Prometheus Cave, Kumistavi

The Prometheus Cave, the largest cave in Georgia, was discovered in the 1980s. It’s located just outside Kumistavi, a village near Kutaisi. In theory, you can get there from Kutaisi with two marshrutkas, but I just hired one of the taxis from the stand beside the Meskhishvili Theatre on the main square to take me there, wait, and take me back.

Map of the Prometheus Cave
The cave is 2.9 km long.

The site is well organized, with a large parking lot and an interpretive centre where you can buy tickets to tours of the cave proper. Nevertheless, you can see that the cave is hitting its maximum carrying capacity of tourists. That’s no doubt why the entrance fee is much higher than other Georgian attractions. At the beginning of June, 2019, I paid 40.50 GEL for a tour, of which 5.50 GEL was for the boat ride at the end.

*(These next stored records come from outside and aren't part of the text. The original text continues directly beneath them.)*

import Summits.HubbardSuperconductivity.HubbardSuperconductivity.Theorems.SoloBlindTrialSubspaceTransfer
import HarnessLib

/-!
# COVER from a degeneracy bound: the every-ground-state quantifier as a dimension count

In the primal (variational) form of the summit (`SoloBlindTrialSubspaceTransfer`: a trial
subspace `T` with d-wave ORDER, CLOSENESS of `T` to the ground eigenspace `V` of the doped
sector, and COVER `P_V T = V`), COVER — "no sector ground state is orthogonal to the trial
family", requirement R4 of the obstruction report — is the only hypothesis that is not a property
of the trial states alone. This file replaces it by a pure DEGENERACY COUNT: if `T` is metrically
`ε`-close to `V` with `ε < 1`, then `P_V` is injective on `T`, so `dim P_V T = dim T`, and
`dim V ≤ dim T` forces `P_V T = V` (`cover_of_close_of_finrank_le`).

* `orthogonal_residual_le` — the orthogonal residual `φ - P_V φ` is the shortest one, so metric
  closeness implies the projection-free CLOSENESS used in `SoloBlindTrialSubspaceTransfer`.
* `cover_of_close_of_finrank_le` — metric closeness `ε < 1` + `finrank V ≤ finrank T` ⟹ COVER.
* `hubbardSuperconductivity_of_trialSubspaces_degeneracy` — THE SUMMIT follows from: for some
  `U > 0`, `δ ∈ (0,1/2)`, `c > 0`, `ε < 1` with `1600ε ≤ c`, and all large even `L`, a trial
  subspace `T_L` with (ORDER) `cL⁴‖φ‖² ≤ ‖√2Δ_d φ‖²` on `T_L`, (CLOSENESS) every `φ ∈ T_L` within
  squared distance `ε‖φ‖²` of a ground state of the doped `S^z = 0` sector (or of `0`), and
  (DEGENERACY) every linearly independent family of sector ground states has at most
  `finrank T_L` members, i.e. `dim V_L ≤ dim T_L`.

Reading (R4 priced). Given good trial states, the every-ground-state quantifier of the summit
costs exactly an UPPER BOUND ON THE GROUND-STATE DEGENERACY of the doped `S^z = 0` sector by the
dimension of the trial family; with a single trial state per `L` it is NON-DEGENERACY of the
sector ground state, which no present method controls away from half filling (Lieb 1989 covers
half filling only). With `SoloBlindTrialSubspaceGap` (necessity) the count is also necessary:
`T_L = V_L` realises it with equality.
References: Horn–Johnson, *Matrix Analysis* §0.4.4 (rank of a restriction), §4.3;
`Submodule.eq_of_le_of_finrank_le`, `Submodule.starProjection`.
-/

namespace Summit.HubbardSuperconductivity.HubbardSuperconductivity.Theorems

open Matrix Finset Literature.MathematicalPhysics.QuantumLattice
  Literature.MathematicalPhysics.QuantumFieldTheory GaugeTwist WithLp
open scoped ComplexConjugate ComplexOrder InnerProductSpace

section Abstract

variable {n : Type*} [Fintype n]

/-- The orthogonal residual is the shortest: if `u, ψ ∈ V` and `φ - u ⊥ V` then
`‖φ - u‖² ≤ ‖φ - ψ‖²` (Pythagoras). [folklore] -/
theorem orthogonal_residual_le (V : Submodule ℂ (n → ℂ)) {φ u ψ : n → ℂ}
    (hu : u ∈ V) (hψ : ψ ∈ V) (horth : ∀ v ∈ V, star v ⬝ᵥ (φ - u) = 0) :
    (star (φ - u) ⬝ᵥ (φ - u)).re ≤ (star (φ - ψ) ⬝ᵥ (φ - ψ)).re := by
  have hsplit : φ - ψ = (φ - u) + (u - ψ) := by abel
  have h0 : (star (φ - u) ⬝ᵥ (u - ψ)).re = 0 := by
    rw [star_dotProduct, horth _ (V.sub_mem hu hψ), star_zero, Complex.zero_re]
  rw [hsplit, re_add_self_of_orthogonal _ _ h0]
  exact le_add_of_nonneg_right (Complex.nonneg_iff.mp (dotProduct_star_self_nonneg _)).1

/-- **COVER from a degeneracy bound.** If every `φ ∈ T` is within squared distance `ε‖φ‖²` of
`V` with `ε < 1`, and `finrank V ≤ finrank T`, then no nonzero vector of `V` is orthogonal to
`T`: `P_V` is injective on `T` (a vector of `T` orthogonal to `V` is at squared distance `≥ ‖φ‖²`
from `V`), so `P_V T ≤ V` has dimension `dim T ≥ dim V` and equals `V`; and `ψ = P_V φ` gives
`⟨φ, ψ⟩ = ‖ψ‖² ≠ 0`. [folklore] -/
theorem cover_of_close_of_finrank_le (T V : Submodule ℂ (n → ℂ)) {ε : ℝ} (hε : ε < 1)
    (hclose : ∀ φ ∈ T, ∃ ψ ∈ V, (star (φ - ψ) ⬝ᵥ (φ - ψ)).re ≤ ε * (star φ ⬝ᵥ φ).re)
    (hdim : Module.finrank ℂ V ≤ Module.finrank ℂ T) :
    ∀ ψ ∈ V, ψ ≠ 0 → ∃ φ ∈ T, star φ ⬝ᵥ ψ ≠ 0 := by
  intro ψ₀ hψ₀V hψ₀
  by_contra hcon
  simp only [not_exists, not_and, not_not] at hcon
  -- transport along `EuclideanSpace ℂ n ≃ₗ (n → ℂ)`
  let eqv : EuclideanSpace ℂ n ≃ₗ[ℂ] (n → ℂ) := WithLp.linearEquiv 2 ℂ (n → ℂ)
  let V' : Submodule ℂ (EuclideanSpace ℂ n) :=
    V.comap (eqv : EuclideanSpace ℂ n →ₗ[ℂ] (n → ℂ))
  let T' : Submodule ℂ (EuclideanSpace ℂ n) :=
    T.comap (eqv : EuclideanSpace ℂ n →ₗ[ℂ] (n → ℂ))
  have hmV : ∀ y, y ∈ V' ↔ ofLp y ∈ V := fun _ => Submodule.mem_comap
  have hmT : ∀ y, y ∈ T' ↔ ofLp y ∈ T := fun _ => Submodule.mem_comap
  have hfinV : Module.finrank ℂ V' = Module.finrank ℂ V := by
    show Module.finrank ℂ (V.comap (eqv : EuclideanSpace ℂ n →ₗ[ℂ] (n → ℂ))) = _
    rw [Submodule.comap_equiv_eq_map_symm, LinearEquiv.finrank_map_eq]
  have hfinT : Module.finrank ℂ T' = Module.finrank ℂ T := by
    show Module.finrank ℂ (T.comap (eqv : EuclideanSpace ℂ n →ₗ[ℂ] (n → ℂ))) = _
    rw [Submodule.comap_equiv_eq_map_symm, LinearEquiv.finrank_map_eq]
  -- `P_V y = 0` means `y ⊥ V`
  have hperp : ∀ y : EuclideanSpace ℂ n, V'.starProjection y = 0 →
      ∀ v ∈ V, star v ⬝ᵥ ofLp y = 0 := by
    intro y hy v hv
    have hv' : (toLp 2 v : EuclideanSpace ℂ n) ∈ V' := (hmV _).2 hv
    have h : ⟪(toLp 2 v : EuclideanSpace ℂ n), y⟫_ℂ = 0 := by
      rw [← Submodule.starProjection_eq_self_iff.mpr hv',
        Submodule.inner_starProjection_left_eq_right, hy, inner_zero_right]
    rwa [EuclideanSpace.inner_eq_star_dotProduct, ofLp_toLp, dotProduct_comm] at h
  -- `P_V` restricted to `T'` is injective
  let f : T' →ₗ[ℂ] EuclideanSpace ℂ n :=
    (V'.starProjection : EuclideanSpace ℂ n →L[ℂ] EuclideanSpace ℂ n).toLinearMap ∘ₗ T'.subtype
  have hf : ∀ x : T', f x = V'.starProjection (x : EuclideanSpace ℂ n) := fun _ => rfl
  have hinj : Function.Injective f := by
    refine LinearMap.ker_eq_bot.mp (LinearMap.ker_eq_bot'.mpr fun x hx => ?_)
    have hxT : ofLp (x : EuclideanSpace ℂ n) ∈ T := (hmT _).1 x.2
    obtain ⟨ψ, hψV, hψ⟩ := hclose _ hxT
    have h1 : star ψ ⬝ᵥ ofLp (x : EuclideanSpace ℂ n) = 0 :=
      hperp _ (by rw [← hf]; exact hx) ψ hψV
    have horth : (star (ofLp (x : EuclideanSpace ℂ n)) ⬝ᵥ (-ψ)).re = 0 := by
      rw [dotProduct_neg, star_dotProduct, h1, star_zero, neg_zero, Complex.zero_re]
    have hpy := re_add_self_of_orthogonal (ofLp (x : EuclideanSpace ℂ n)) (-ψ) horth
    rw [← sub_eq_add_neg] at hpy
    have hψnn := (Complex.nonneg_iff.mp (dotProduct_star_self_nonneg (-ψ))).1
    have hxnn := Complex.nonneg_iff.mp
      (dotProduct_star_self_nonneg (ofLp (x : EuclideanSpace ℂ n)))
    have hre : (star (ofLp (x : EuclideanSpace ℂ n)) ⬝ᵥ
        ofLp (x : EuclideanSpace ℂ n)).re = 0 := by
      nlinarith [hxnn.1]
    have hx0 : ofLp (x : EuclideanSpace ℂ n) = 0 :=
      dotProduct_star_self_eq_zero.1
        (Complex.ext (by simpa using hre) (by simpa using hxnn.2.symm))
    apply Subtype.ext
    show (x : EuclideanSpace ℂ n) = 0
    calc (x : EuclideanSpace ℂ n) = toLp 2 (ofLp (x : EuclideanSpace ℂ n)) := rfl
      _ = 0 := by rw [hx0, toLp_zero]
  -- dimension count: `range f = V'`
  have hrange : LinearMap.range f ≤ V' := by
    rintro _ ⟨x, rfl⟩
    exact V'.starProjection_apply_mem _
  have hVle : Module.finrank ℂ V' ≤ Module.finrank ℂ (LinearMap.range f) := by
    rw [LinearMap.finrank_range_of_inj hinj, hfinT, hfinV]; exact hdim
  have hEq : LinearMap.range f = V' := Submodule.eq_of_le_of_finrank_le hrange hVle
  have hψ₀' : (toLp 2 ψ₀ : EuclideanSpace ℂ n) ∈ LinearMap.range f := by
    rw [hEq]; exact (hmV _).2 hψ₀V
  obtain ⟨x, hx⟩ := LinearMap.mem_range.mp hψ₀'
  have h0 : star (ofLp (x : EuclideanSpace ℂ n)) ⬝ᵥ ψ₀ = 0 := hcon _ ((hmT _).1 x.2)
  have key : ⟪(x : EuclideanSpace ℂ n), toLp 2 ψ₀⟫_ℂ =
      ⟪(toLp 2 ψ₀ : EuclideanSpace ℂ n), toLp 2 ψ₀⟫_ℂ := by
    calc ⟪(x : EuclideanSpace ℂ n), toLp 2 ψ₀⟫_ℂ
        = ⟪(x : EuclideanSpace ℂ n), V'.starProjection (toLp 2 ψ₀)⟫_ℂ := by
          rw [Submodule.starProjection_eq_self_iff.mpr ((hmV _).2 hψ₀V)]
      _ = ⟪V'.starProjection (x : EuclideanSpace ℂ n), toLp 2 ψ₀⟫_ℂ :=
          (Submodule.inner_starProjection_left_eq_right V' _ _).symm
      _ = ⟪(toLp 2 ψ₀ : EuclideanSpace ℂ n), toLp 2 ψ₀⟫_ℂ := by rw [← hf, hx]
  rw [EuclideanSpace.inner_eq_star_dotProduct, EuclideanSpace.inner_eq_star_dotProduct, ofLp_toLp,
    dotProduct_comm ψ₀, dotProduct_comm ψ₀, h0] at key
  exact hψ₀ (dotProduct_star_self_eq_zero.1 key.symm)

end Abstract

/-- **The summit from trial subspaces and a degeneracy bound.** If for some `U > 0`,
`δ ∈ (0,1/2)`, `c > 0`, `ε < 1` with `1600ε ≤ c`, and `L₀`, at every even side `L = n+1 ≥ L₀` —
with `H = hubbardTorus 2 L 1 U` and the sector `(2⌊(1-δ)L²/2⌋, S^z = 0)` — there is a trial
subspace `T` with: (ORDER) `cL⁴‖φ‖² ≤ re⟨φ, (√2Δ_d)†(√2Δ_d)φ⟩` on `T`; (CLOSENESS) every `φ ∈ T`
is within squared distance `ε‖φ‖²` of some sector ground state or of `0`; (DEGENERACY) every
linearly independent family of sector ground states has at most `finrank T` members — then
`HubbardSuperconductivity`. COVER of `hubbardSuperconductivity_iff_closeTrialSubspaces` is
derived from the count by `cover_of_close_of_finrank_le`. [this work] -/
theorem hubbardSuperconductivity_of_trialSubspaces_degeneracy
    (h : ∃ U : ℝ, 0 < U ∧ ∃ δ ∈ Set.Ioo (0 : ℝ) (1 / 2), ∃ c : ℝ, 0 < c ∧ ∃ ε : ℝ,
      1600 * ε ≤ c ∧ ε < 1 ∧ ∃ L₀ : ℕ, ∀ n : ℕ, Even (n + 1) → L₀ ≤ n + 1 →
        ∃ T : Submodule ℂ (Fock (Orb (FermionTorus 2 (n + 1)))),
          (∀ φ ∈ T, c * ((n + 1 : ℕ) : ℝ) ^ 4 * (star φ ⬝ᵥ φ).re ≤ (expect
            ((pairField dWaveFormFactor (n + 1))ᴴ * pairField dWaveFormFactor (n + 1)) φ).re) ∧
          (∀ φ ∈ T, ∃ ψ, (ψ = 0 ∨ IsGroundStateInSector (hubbardTorus 2 (n + 1) 1 U)
              (2 * ⌊(1 - δ) * ((n + 1 : ℕ) : ℝ) ^ 2 / 2⌋₊) 0 ψ) ∧
            (star (φ - ψ) ⬝ᵥ (φ - ψ)).re ≤ ε * (star φ ⬝ᵥ φ).re) ∧
          (∀ (k : ℕ) (f : Fin k → Fock (Orb (FermionTorus 2 (n + 1)))),
            LinearIndependent ℂ f →
            (∀ i, IsGroundStateInSector (hubbardTorus 2 (n + 1) 1 U)
              (2 * ⌊(1 - δ) * ((n + 1 : ℕ) : ℝ) ^ 2 / 2⌋₊) 0 (f i)) →
            k ≤ Module.finrank ℂ T)) :
    HubbardSuperconductivity := by
  obtain ⟨U, hU, δ, hδ, c, hc, ε, hεc, hε1, L₀, hb⟩ := h
  refine hubbardSuperconductivity_iff_closeTrialSubspaces.mpr
    ⟨U, hU, δ, hδ, c, hc, L₀, fun n hn hL => ?_⟩
  obtain ⟨T, hord, hclose, hdeg⟩ := hb n hn hL
  set H := hubbardTorus 2 (n + 1) 1 U
  set N : ℕ := 2 * ⌊(1 - δ) * ((n + 1 : ℕ) : ℝ) ^ 2 / 2⌋₊ with hN
  -- the ground eigenspace of the sector
  let V : Submodule ℂ (Fock (Orb (FermionTorus 2 (n + 1)))) :=
    { carrier := {ψ | ψ ∈ szSector N 0 ∧ H *ᵥ ψ = ((H.minEnergyOn (szSector N 0) : ℝ) : ℂ) • ψ}
      zero_mem' := by simp
      add_mem' := by
        rintro x y ⟨hxS, hx⟩ ⟨hyS, hy⟩
        exact ⟨Submodule.add_mem _ hxS hyS, by rw [mulVec_add, hx, hy, smul_add]⟩
      smul_mem' := by
        rintro a x ⟨hxS, hx⟩
        exact ⟨Submodule.smul_mem _ a hxS, by rw [mulVec_smul, hx, smul_comm]⟩ }
  have hmem : ∀ ψ, ψ ∈ V ↔
      ψ ∈ szSector N 0 ∧ H *ᵥ ψ = ((H.minEnergyOn (szSector N 0) : ℝ) : ℂ) • ψ :=
    fun _ => Iff.rfl
  have hGS : ∀ ψ, IsGroundStateInSector H N 0 ψ ↔ ψ ∈ V ∧ ψ ≠ 0 := fun ψ =>
    ⟨fun h => ⟨(hmem ψ).2 ⟨h.1, h.2.2⟩, h.2.1⟩,
      fun h => ⟨((hmem ψ).1 h.1).1, h.2, ((hmem ψ).1 h.1).2⟩⟩
  -- metric closeness to `V`
  have hclose' : ∀ φ ∈ T, ∃ ψ ∈ V, (star (φ - ψ) ⬝ᵥ (φ - ψ)).re ≤ ε * (star φ ⬝ᵥ φ).re := by
    intro φ hφ
    obtain ⟨ψ, hψ, hle⟩ := hclose φ hφ
    rcases hψ with rfl | hgs
    · exact ⟨0, V.zero_mem, hle⟩
    · exact ⟨ψ, ((hGS ψ).1 hgs).1, hle⟩
  -- degeneracy: `finrank V ≤ finrank T`, via a basis of `V`
  have hdim : Module.finrank ℂ V ≤ Module.finrank ℂ T := by
    let b := Module.finBasis ℂ V
    have hli : LinearIndependent ℂ (fun i => (b i : Fock (Orb (FermionTorus 2 (n + 1))))) :=
      b.linearIndependent.map' V.subtype V.ker_subtype
    exact hdeg _ _ hli fun i => (hGS _).2 ⟨(b i).2, fun h0 => b.ne_zero i (Subtype.ext h0)⟩
  have hcover := cover_of_close_of_finrank_le T V hε1 hclose' hdim
  refine ⟨T, hord, fun ψ hgs => hcover ψ ((hGS ψ).1 hgs).1 hgs.2.1, fun φ hφ u hu hw => ?_⟩
  obtain ⟨ψ, hψV, hle⟩ := hclose' φ hφ
  have horth : ∀ v ∈ V, star v ⬝ᵥ (φ - u) = 0 := by
    intro v hv
    by_cases hv0 : v = 0
    · rw [hv0, star_zero, zero_dotProduct]
    · exact hw v ((hGS v).2 ⟨hv, hv0⟩)
  have hnn := (Complex.nonneg_iff.mp (dotProduct_star_self_nonneg φ)).1
  calc (star (φ - u) ⬝ᵥ (φ - u)).re ≤ (star (φ - ψ) ⬝ᵥ (φ - ψ)).re :=
        orthogonal_residual_le V ((hGS u).1 hu).1 hψV horth
    _ ≤ ε * (star φ ⬝ᵥ φ).re := hle
    _ ≤ c / 1600 * (star φ ⬝ᵥ φ).re := mul_le_mul_of_nonneg_right (by linarith) hnn

end Summit.HubbardSuperconductivity.HubbardSuperconductivity.Theorems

Don’t be afraid to keep your elbows high in the ticket lineup. When I was there, two women and a man muscled in front of me with complicated purchases involving multiple tickets and ID cards before I figured that out. (Georgians with ID pay a different price than foreign tourists.)

Inside the cave.

On the first Sunday in June, my English language tour at noon had more than a hundred people on it. The cave has paved paths with handrails and a lot of stairs up and down between its many levels, but in most places you have to walk in single file and you have to keep moving because they’re just marching one tour after another through in a continuous line. Consequently, I only really heard or saw my tour guide in the two largest halls. There were just too many people ahead of me. Nevertheless, I feel it was worth the money. The weird rock formations spoke for themselves.

A rock formation with a hole through it.
This one looks like a pelvic bone to me.
And these ones are kind of phallic. A lot of photos taken inside the cave come out blurry. It’s very large inside and a regular camera flash can’t illuminate it all.
This formation was like a pipe organ.
With no tour guide in sight, tourists like this one can climb over the railings and touch the formations.
I love how weirdly Lovecraftian this stuff is.

There’s a boat ride on an underground river at the end. You can save a few lari by skipping it, but I think it was the best part.

The photos come out looking like the light trip at the end of 2001: A Space Odyssey.
All good things come to an end.
Buses take you from the boat dock back to the parking lot. They can get a bit crowded.

If you have the option, I recommend seeing this attraction in the off season, as you’ll be more likely to have a small group and you may be able to hear what the tour guide has to say.